Someone once told me books were like doors; you opened them and entered and all the old rules disappeared. In books anything could happen. And that just about sums up Haruki Murakami's (see my post on Norwegian Wood) latest novel. Kafka on the Shore is an improbable, multi-layered piece of writing that veers from reality to fantasy and back. On paper it shouldn't work, but off the page it does - in bucket loads. It follows the separate, but converging, journies of a fifteen year old Japanese high school student who runs away from home, and an ageing, illiterate man, Nakata, whose main talent is to be able to talk to cats. Don't be put off if it sounds line Alice in Wonderland; this novel will shake your brain up, and it won't quite settle down in the same form as it was before you read it.

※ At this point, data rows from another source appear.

import Summits.HubbardSuperconductivity.HubbardSuperconductivity.Theorems.AnisotropyChordTransferFibre3FinX3Eval

/-!
# Route `AnisotropyChord` / H0 rotor rung: FIN per-`L` GM₃ (X5), `L = 33` — rows `N₁` / D / side-condition cell facts, part `p53`

Kernel facts (`decide +kernel`) for cert cells 126, 127 of the per-`L` grid of `L = 33`: `xbnCellAny2` (row `N₁` on XB2 point wedges recomputed in the kernel, exporting the literal brackets `nt ⊇ T⁺ − 3λ₂` and `tb ⊇ T⁺·D`), `xdCellAnyN0` (row D, reads `nt`), `sdCellAnyZN` (side condition, reads `nt`); evaluators `…FinX3Eval` / `…FinX5Eval`; constants from the compiled design probe (x3probe/x3plan, margins c ×0.985, b ×1.03, aD ×1.03); assembled in `…FinX5GM3ThirtyThree`.
Prover seat `hubbard-h0-rotor-p3` g8; helper for piece A = stmt-HubbardSuperconductivity-23918 of rung 19089 (`--supports`, helper class).
WHAT THIS IS NOT: nothing here proves superconductivity in the Hubbard model (rotor TARGET as worded stays FALSE, g15 verdict); kernel facts for the FIN certificate of ONE conditional reduction.  Tree imports only; zero data; standard axioms.
-/

set_option linter.dupNamespace false
set_option autoImplicit false

namespace Summit.HubbardSuperconductivity.HubbardSuperconductivity.Theorems.AnisotropyChord.Transfer.Fibre3

namespace FinXD

open FinXB FinCell Hole2

set_option maxHeartbeats 4000000 in
/-- row `N₁` of cell 126 of `L = 33` (`c = 23/40`), exporting `nt`, `tb`. [folklore] -/
theorem xn33_126 : xbnCellAny2 33 (49/50 : ℚ) 1074814446782374 1101684807951933 (23/40 : ℚ) ((17694196565255 : ℤ), (25336960658791 : ℤ)) ((3242117856472067 : ℤ), (3330411064954900 : ℤ)) = true := by decide +kernel

set_option maxHeartbeats 4000000 in
/-- row D of cell 126 of `L = 33` (`aD = 79/1000`). [folklore] -/
theorem xd33_126 : xdCellAnyN0 33 (49/50 : ℚ) 1074814446782374 1101684807951933 (79/1000 : ℚ) ((17694196565255 : ℤ), (25336960658791 : ℤ)) = true := by decide +kernel

set_option maxHeartbeats 4000000 in
/-- side condition of cell 126 of `L = 33` (`c, b = 107/100, aD`). [folklore] -/
theorem sd33_126 : sdCellAnyZN 33 (49/50 : ℚ) 100 1074814446782374 1101684807951933 ((23/40 : ℚ), (107 : ℕ), (79/1000 : ℚ)) ((17694196565255 : ℤ), (25336960658791 : ℤ)) = true := by decide +kernel

set_option maxHeartbeats 4000000 in
/-- row `N₁` of cell 127 of `L = 33` (`c = 23/40`), exporting `nt`, `tb`. [folklore] -/
theorem xn33_127 : xbnCellAny2 33 (49/50 : ℚ) 1101684807951933 1129226928150732 (23/40 : ℚ) ((18967132915830 : ℤ), (27118417221722 : ℤ)) ((3324001384320312 : ℤ), (3414819374125235 : ℤ)) = true := by decide +kernel

set_option maxHeartbeats 4000000 in
/-- row D of cell 127 of `L = 33` (`aD = 79/1000`). [folklore] -/
theorem xd33_127 : xdCellAnyN0 33 (49/50 : ℚ) 1101684807951933 1129226928150732 (79/1000 : ℚ) ((18967132915830 : ℤ), (27118417221722 : ℤ)) = true := by decide +kernel

set_option maxHeartbeats 4000000 in
/-- side condition of cell 127 of `L = 33` (`c, b = 109/100, aD`). [folklore] -/
theorem sd33_127 : sdCellAnyZN 33 (49/50 : ℚ) 100 1101684807951933 1129226928150732 ((23/40 : ℚ), (109 : ℕ), (79/1000 : ℚ)) ((18967132915830 : ℤ), (27118417221722 : ℤ)) = true := by decide +kernel

end FinXD

end Summit.HubbardSuperconductivity.HubbardSuperconductivity.Theorems.AnisotropyChord.Transfer.Fibre3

The details of the plot are completely believable. Almost as throwaway sub-plots Murakami introduces Schubert's Piano Sonatas, Beethoven's Archduke Trio, Truffaut's films, contemporary pop lyrics, and more. Some credit for the seamless readability of this complex, but compelling, book must go to the masterly translation by Philip Gabriel.


But what sets Kafka on the Shore above recent great novels such as Ian McCewan's Saturday is the dark dimension. Contemporary life is there in exquisite detail, but so is a horrifying blackness towards which the two principal characters are remorselessly drawn. Takata merges as a kind of shaman, with combined with his illiteracy and innocence positions him as a Parsifal like holy innocent. In fact the parallels with Wagner, and the Ring cycle in particular, run deep in the shared themes of mythical and contemporary taboos, patricide and incest.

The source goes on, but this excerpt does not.